XAI, as an extension of ML techniques, is directly applicable to another use-case on finance linked to the automated management of the asset portfolio allocation. This leads us to the concept of Robo-Advisors (RAs) who offer automated online portfolios, which are currently one of the significant parts of the Fintech Revolution and likely one of the most disruptive trends in wealth and asset management nowadays (Beketov et al., 2018). The takeover of the robots-assets under management in the RA segment is projected to reach US$1,427,650m in 2021 with an annual growth rate 2021 of 34.8% and foreseen 18.78% yearly growth in 2021–2025, resulting in a projected total amount of US$2,842,101 m by 2025 Statista (2021). Two parts of the process operated by RA are crucial: (1) client profiling and (2) asset allocation. There is an abundance of research that demonstrates the interest in the subject and others that shows how RA improves portfolio performance (D'Acunto and Rossi, 2020; Hong et al., 2020; Rossi and Utkus, 2020; Bianchi and Briere, 2021a,b). The counterpart of this new trend is the increased opacity, missing accountability, transparency and financial inclusion. At his point, it becomes essential to design and implement trusted AI-based systems (Toreini et al., 2020) and again, XAI emerges as one of the most critical contributions from the ML landscape.

XAI has developed processes that explain already trained neural networks based on generating synthetic data in another research direction. It is a complex discussion about which XAI method gives the best results and whether the explanations can be reliable (Arras et al., 2022). A comprehensive approach to generating synthetic data uses a Generative Adversarial Network (GAN). Some authors have explored the possibilities of overcoming the difficulties of establishing the correct set of hyperparameters in the case of GAN by using reinforcement learning and Bayesian optimizations. They combine the Multi-Model-based Hybrid Prediction Algorithm with the GAN-based Hybrid Prediction Algorithm. Further, they obtained an improved model named Multi-Model Generative Adversarial Network Hybrid Prediction Algorithm for stock market prices prediction (Polamuri et al., 2021). The learning process approach based on a predictive probabilistic neural network corresponds to a different way of using training in the Conditional Generative Adversarial Networks (cGAN) as a predictive model in portfolio optimization, stock market prediction and trade execution (Zhang et al., 2019; Lee and Seok, 2021).

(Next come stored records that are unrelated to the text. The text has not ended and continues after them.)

import Summits.BirchSwinnertonDyer.Rank1Residual.Additive.X3BranchKernelFamilyModPowers
import Summits.BirchSwinnertonDyer.Rank1Residual.Additive.X3BranchCubesModNine
import Summits.BirchSwinnertonDyer.Rank1Residual.Additive.X3BranchLayerKummerData
import Summits.BirchSwinnertonDyer.Rank1Residual.Additive.X3BranchLayerNumberField
import Literature.NumberTheory.DiophantineGeometry.SUnitTheorem
import HarnessLib

/-!
# X3 degenerate road, brick U5a: `S`-units that are cubes modulo `9`, independent modulo cubes
# (cell `bsd-eis`, seat `bsd-eis-x3` gen 9; route K1 `AdditiveBranchIMC`, crux `GordTwoRankZeroOffCaseOne`
# — supports only; THEOREMS ONLY)

HONEST FRAMING (`run/shared/lean/pub/bsd-eis/README.md` §4): the programme's target of record is the full
Birch–Swinnerton-Dyer formula for every `E/ℚ` of analytic rank `≤ 1`; this file is brick U5a of the
CLASS-LEVEL lower bound `3^{σ(S₀)−1} ≤ #U(W[3]/Φ₀)` (`x3-MEMO-11.md` §2) on the degenerate X3♯(G-ord)
rows at `p = 3`.  For a number field `K`, `m₀ ≥ 1` prime to `3`, `S` = the primes of `K` dividing `m₀`
and every prime of `K` above `3` of ODD absolute ramification index, it produces
`k ≥ rank 𝓞_K^× + #S − [K : ℚ]` `S`-units `u_j` with
* `u_j · d_j³ = 1 + 9 t_j` for `S`-integers `d_j ≠ 0`, `t_j` (the local condition at `3` in congruence form),
* `∏ u_j^{c_j} ∈ (torsion)·(cubes) ⇒ c = 0` (independence modulo cubes),
by Dirichlet's `S`-unit theorem (tree, PROVED: `sUnit_exist_unique_eq_mul_prod`), the count
`#((R/9R)ˣ/cubes) ≤ #(𝓞_K/3) = 3^{[K:ℚ]}` (U1 `natCard_units_quot_cubes_le`, U7) and the linear algebra of
brick D (`exists_kernel_family`).  Nothing is booked here.
References: [Omeara1963] §33F Thm. 33:10; [NeukirchANT1999] Ch. I (11.6), Ch. II (3.8), (5.7);
[GreenbergVatsal2000] §2 pp. 26–30.
-/

set_option autoImplicit false

noncomputable section

open scoped Classical NumberField

namespace Summit.BirchSwinnertonDyer.Rank1Residual.Additive

namespace KummerFamily

open NumberField IsDedekindDomain WithZero Literature.NumberTheory.DiophantineGeometry

/-- **If the unit `u` of `R` is a cube in `(R/9R)ˣ` then `u·d³ = 1 + 9t` with `d ≠ 0`**: either the
witness of `exists_congruence_of_mk_mem_range` is nonzero, or `9t = −1` makes `9` a unit and `d = 1`
works. [folklore] -/
theorem exists_congruence_ne_zero_of_mk_mem_range {R : Type*} [CommRing R] [Nontrivial R] (u : Rˣ)
    (hu : Units.map (Ideal.Quotient.mk (Ideal.span {(9 : R)})).toMonoidHom u ∈
      (@powMonoidHom (R ⧸ Ideal.span {(9 : R)})ˣ _ 3).range) :
    ∃ d t : R, d ≠ 0 ∧ (u : R) * d ^ 3 = 1 + 9 * t := by
  obtain ⟨d, t, h⟩ := exists_congruence_of_mk_mem_range u hu
  by_cases hd : d = 0
  · rw [hd, zero_pow three_ne_zero, mul_zero] at h
    refine ⟨1, ((u : R) - 1) * -t, one_ne_zero, ?_⟩
    linear_combination (1 - (u : R)) * h
  · exact ⟨d, t, hd, h⟩

/-- **Brick D applied to units modulo `9`** (generic commutative ring `R`, abelian group `A → Rˣ`):
from generators `ε` of `A` modulo a subgroup `T` with no relations modulo `T`, and
`#((R/9R)ˣ/cubes) ≤ 3^d`, get `k ≥ r − d` elements of `A` that are cubes modulo `9R` and independent
modulo `T·A³`. [folklore] -/
theorem exists_kernel_family_cubes_mod_nine {R : Type*} [CommRing R] {A : Type*} [CommGroup A]
    (ψ : A →* Rˣ) [Finite ((R ⧸ Ideal.span {(9 : R)})ˣ)] {d : ℕ}
    (hcard : Nat.card ((R ⧸ Ideal.span {(9 : R)})ˣ ⧸
      (@powMonoidHom (R ⧸ Ideal.span {(9 : R)})ˣ _ 3).range) ≤ 3 ^ d)
    {r : ℕ} (ε : Fin r → A) (T : Subgroup A)
    (hgen : ∀ y : A, ∃ t ∈ T, ∃ m : Fin r → ℤ, y = t * ∏ i, ε i ^ m i)
    (hind : ∀ n : Fin r → ℤ, (∏ i, ε i ^ n i) ∈ T → n = 0) :
    ∃ (k : ℕ) (u : Fin k → A), r ≤ k + d ∧
      (∀ j, Units.map (Ideal.Quotient.mk (Ideal.span {(9 : R)})).toMonoidHom (ψ (u j)) ∈
        (@powMonoidHom (R ⧸ Ideal.span {(9 : R)})ˣ _ 3).range) ∧
      ∀ (c : Fin k → ZMod 3) (t : A) (_ : t ∈ T) (y : A),
        (∏ j, u j ^ (c j).val) = t * y ^ 3 → c = 0 := by
  haveI : Fact (Nat.Prime 3) := ⟨Nat.prime_three⟩
  have hB : ∀ b : (R ⧸ Ideal.span {(9 : R)})ˣ ⧸ (@powMonoidHom (R ⧸ Ideal.span {(9 : R)})ˣ _ 3).range,
      b ^ 3 = 1 := by
    intro b
    obtain ⟨x, rfl⟩ := QuotientGroup.mk_surjective b
    rw [← QuotientGroup.mk_pow, QuotientGroup.eq_one_iff]
    exact ⟨x, rfl⟩
  let Φ : A →* (R ⧸ Ideal.span {(9 : R)})ˣ ⧸ (@powMonoidHom (R ⧸ Ideal.span {(9 : R)})ˣ _ 3).range :=
    (QuotientGroup.mk' _).comp ((Units.map (Ideal.Quotient.mk (Ideal.span {(9 : R)})).toMonoidHom).comp ψ)
  obtain ⟨k, u, hk, hΦ, hindep⟩ := exists_kernel_family (p := 3) ε T hgen hind hB Φ hcard
  refine ⟨k, u, hk, fun j => ?_, hindep⟩
  have h := hΦ j
  rwa [show Φ (u j) = QuotientGroup.mk (Units.map (Ideal.Quotient.mk
    (Ideal.span {(9 : R)})).toMonoidHom (ψ (u j))) from rfl, QuotientGroup.eq_one_iff] at h

variable {K : Type*} [Field K] [NumberField K]

/-- The set of primes of `K` dividing `m₀ ≠ 0` is finite. [folklore] -/
theorem finite_primes_natCast_mem {m₀ : ℕ} (hm₀ : m₀ ≠ 0) :
    ({v : HeightOneSpectrum (𝓞 K) | (m₀ : 𝓞 K) ∈ v.asIdeal} : Set _).Finite := by
  have hne : Ideal.span {(m₀ : 𝓞 K)} ≠ ⊥ := by
    rw [Ne, Ideal.span_singleton_eq_bot]; exact_mod_cast hm₀
  refine (Ideal.finite_factors hne).subset ?_
  intro v hv
  exact Ideal.dvd_span_singleton.mpr hv

/-- **Brick U5a.**  `K` a number field whose primes above `3` all have odd absolute ramification index,
`m₀ ≥ 1` prime to `3`, `S` the primes of `K` dividing `m₀`: there are `k ≥ rank(𝓞_K^×) + #S − [K:ℚ]`
`S`-units `u_j`, each satisfying `u_j d_j³ = 1 + 9 t_j` with `S`-integers `d_j ≠ 0`, `t_j`, and
independent modulo (roots of unity)·(cubes of `S`-units).
[cite: Omeara1963, §33F Thm. 33:10] [cite: NeukirchANT1999, Ch. II (5.7)]
[cite: GreenbergVatsal2000, §2 pp. 26–30] -/
theorem exists_kernel_sUnits {m₀ : ℕ} (hm₀ : m₀ ≠ 0) (h3 : ¬ 3 ∣ m₀)
    (hodd : ∀ v : HeightOneSpectrum (𝓞 K), (3 : 𝓞 K) ∈ v.asIdeal →
      ∃ e : ℕ, Odd e ∧ v.valuation K (3 : K) = exp (-(e : ℤ)))
    (S : Set (HeightOneSpectrum (𝓞 K))) (hS : S = {v | (m₀ : 𝓞 K) ∈ v.asIdeal}) :
    ∃ (k : ℕ) (u : Fin k → S.unit K),
      Units.rank K + Nat.card S ≤ k + Module.finrank ℚ K ∧
      (∀ j, ∃ d t : S.integer K, d ≠ 0 ∧ (((u j : Kˣ) : K)) * (d : K) ^ 3 = 1 + 9 * (t : K)) ∧
      ∀ (c : Fin k → ZMod 3) (t : S.unit K) (_ : t ∈ CommGroup.torsion (S.unit K)) (y : S.unit K),
        (∏ j, u j ^ (c j).val) = t * y ^ 3 → c = 0 := by
  haveI : Finite S := by rw [hS]; exact (finite_primes_natCast_mem (K := K) hm₀).to_subtype
  -- the target `(R/9R)ˣ / cubes` has order `≤ #(𝓞_K/3) = 3^{[K:ℚ]}`
  have hsurj : Function.Surjective ((Ideal.Quotient.mk (Ideal.span {(9 : S.integer K)})).comp
      (algebraMap (𝓞 K) (S.integer K))) := by
    subst hS; exact surjective_ringOfIntegers_quot_nine (K := K) hm₀ h3
  obtain ⟨hfin, hcardB⟩ := natCard_units_quot_cubes_le S hodd hsurj
  haveI := hfin
  have hcard : Nat.card ((S.integer K ⧸ Ideal.span {(9 : S.integer K)})ˣ ⧸
      (@powMonoidHom (S.integer K ⧸ Ideal.span {(9 : S.integer K)})ˣ _ 3).range) ≤
      3 ^ Module.finrank ℚ K := by
    have h := natCard_quot_span_natCast K 3
    simp only [Nat.cast_ofNat] at h
    rw [← h]
    exact hcardB
  -- Dirichlet's `S`-unit theorem: generators modulo torsion, no relations modulo torsion
  have hgen : ∀ y : S.unit K, ∃ t ∈ CommGroup.torsion (S.unit K),
      ∃ m : Fin (Units.rank K + Nat.card S) → ℤ, y = t * ∏ i, NumberField.sUnitFundSystem S i ^ m i := by
    intro y
    obtain ⟨⟨ζ, e⟩, he, -⟩ := NumberField.sUnit_exist_unique_eq_mul_prod S y
    exact ⟨ζ, ζ.2, e, he⟩
  have hind : ∀ n : Fin (Units.rank K + Nat.card S) → ℤ,
      (∏ i, NumberField.sUnitFundSystem S i ^ n i) ∈ CommGroup.torsion (S.unit K) → n = 0 := by
    intro n hn
    obtain ⟨ζe, -, huniq⟩ :=
      NumberField.sUnit_exist_unique_eq_mul_prod S (∏ i, NumberField.sUnitFundSystem S i ^ n i)
    have hA := huniq (⟨∏ i, NumberField.sUnitFundSystem S i ^ n i, hn⟩, 0) (by simp)
    have hB' := huniq (1, n) (by simp)
    have h := congrArg Prod.snd (hB'.trans hA.symm)
    simpa using h
  obtain ⟨k, u, hk, hmem, hindep⟩ :=
    exists_kernel_family_cubes_mod_nine (S.unitEquivUnitsInteger K).toMonoidHom hcard
      (NumberField.sUnitFundSystem S) (CommGroup.torsion (S.unit K)) hgen hind
  refine ⟨k, u, hk, fun j => ?_, hindep⟩
  obtain ⟨d, t, hd, hdt⟩ := exists_congruence_ne_zero_of_mk_mem_range _ (hmem j)
  refine ⟨d, t, hd, ?_⟩
  have h9 : ((9 : S.integer K) : K) = 9 := by norm_cast
  have h := congrArg (fun z : S.integer K => (z : K)) hdt
  simpa [h9] using h

end KummerFamily

end Summit.BirchSwinnertonDyer.Rank1Residual.Additive

end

Summarizing XAI subject, there is no doubt how ML is becoming mainstream for investment management (Table 11), but the debate that has only just begun is how most ML approaches suffer from black-box problem, which is part of the agenda in increasing finance group discussions arising XAI as a key tool for Customers, Regulators, Practitioners and Risk Managers.

Table 11.

Transparency and explainability.

Application purpose	Method/data	Description	References
Transparency and XAI	Responsible AI, Deep Responsible Investment Portfolio (DRIP)	The transparency and explainability of models using AI are crucial for any organization that uses AI. AI tools often lack widespread public awareness, contributing to a lack of confidence in their results. Encouraging professionals from various fields to understand the benefits of AI in their activities is crucial, overcoming initial reluctance due to perceived lack of clarity	Vo et al., 2019; Arrieta et al., 2020; Dwivedi et al., 2021; Ng et al., 2021
Identification of how ML impact trust frameworks are drawn	ABI (Ability, Benevolence, Integrity) principles	Authors identify how trust can be enhanced in the various stages of an AI-based system's life-cycle, specifically the design, development and deployment stages (AI chain of trust)	Toreini et al., 2020
Evaluation of interpretability	Taxonomy of Interpretability Evaluation	Authors hypothesize factors that may be the latent dimensions of interpretability (global vs. local; Area, Severity of Incompleteness; Time constraints; Nature of User Expertise)	Doshi-Velez and Kim, 2017
Understanding why a model makes a specific prediction	SHapley Additive exPlanation (SHAP)	Presentation of several different estimation methods for SHAP values, along with proofs and experiments showing what values are desirable	Lundberg and Lee, 2017; Lundberg et al., 2018
Insights qualifying generic statistical learning processes	Shapley-Taylor decomposition for a generic inference framework	Estimation of heterogeneous treatment effects in simulated and real-world randomized experiments	Joseph, 2020
Portfolio construction	Reinforcement-learning-based portfolio management	Authors propose a polynomial-feature-sensitivity (and textual-factor) analysis to project the model onto linear regression (and natural language) space for greater transparency and interpretation	Cong et al., 2020
Benchmark rule-based investment strategies	Calmar ratio spread between HRP and ERC	Authors regress the Calmar ratio spread of portfolio allocation backtests against statistical features of bootstrapped futures return datasets using XGBoost and apply the SHAP framework to discuss the local and global feature importance	Jaeger et al., 2021
Asset allocation heuristic	ASRP	Benchmarking of the standard HRP with other static and adaptive tree-based methods in backtests, as well as ASRP methods by SHAP framework	Schwendner et al., 2021
Construction of robust investment portfolios	Evolutionary algorithms to simulate synthetic correlation matrices	An explainable machine learning program links the synthetic matrices to the portfolio volatility spread of hierarchical risk parity vs. equal risk contribution	Papenbrock et al., 2021
Identification of stock crisis variables	GBDT	Robust identification of the most important variables planning stock market crises, and a local explanation of the crisis probability at each date through a features attribution	Benhamou et al., 2021a

7.2 Case study of XAI application to portfolio management

XAI has emerged as a crucial component in the field of portfolio management. Given the complexity of financial markets and the myriad factors affecting asset prices, investment decisions are increasingly informed by sophisticated machine learning models often seen as “black boxes” due to their inherent complexity and lack of interpretability. This lack of transparency can be problematic in a portfolio management context where understanding the reasons behind predictions is vital for risk management and strategic decision-making. XAI comes into play here by providing insights into what the model has learned and how it makes decisions. It provides a way to unravel the complex web of calculations machine learning models perform, intense learning ones.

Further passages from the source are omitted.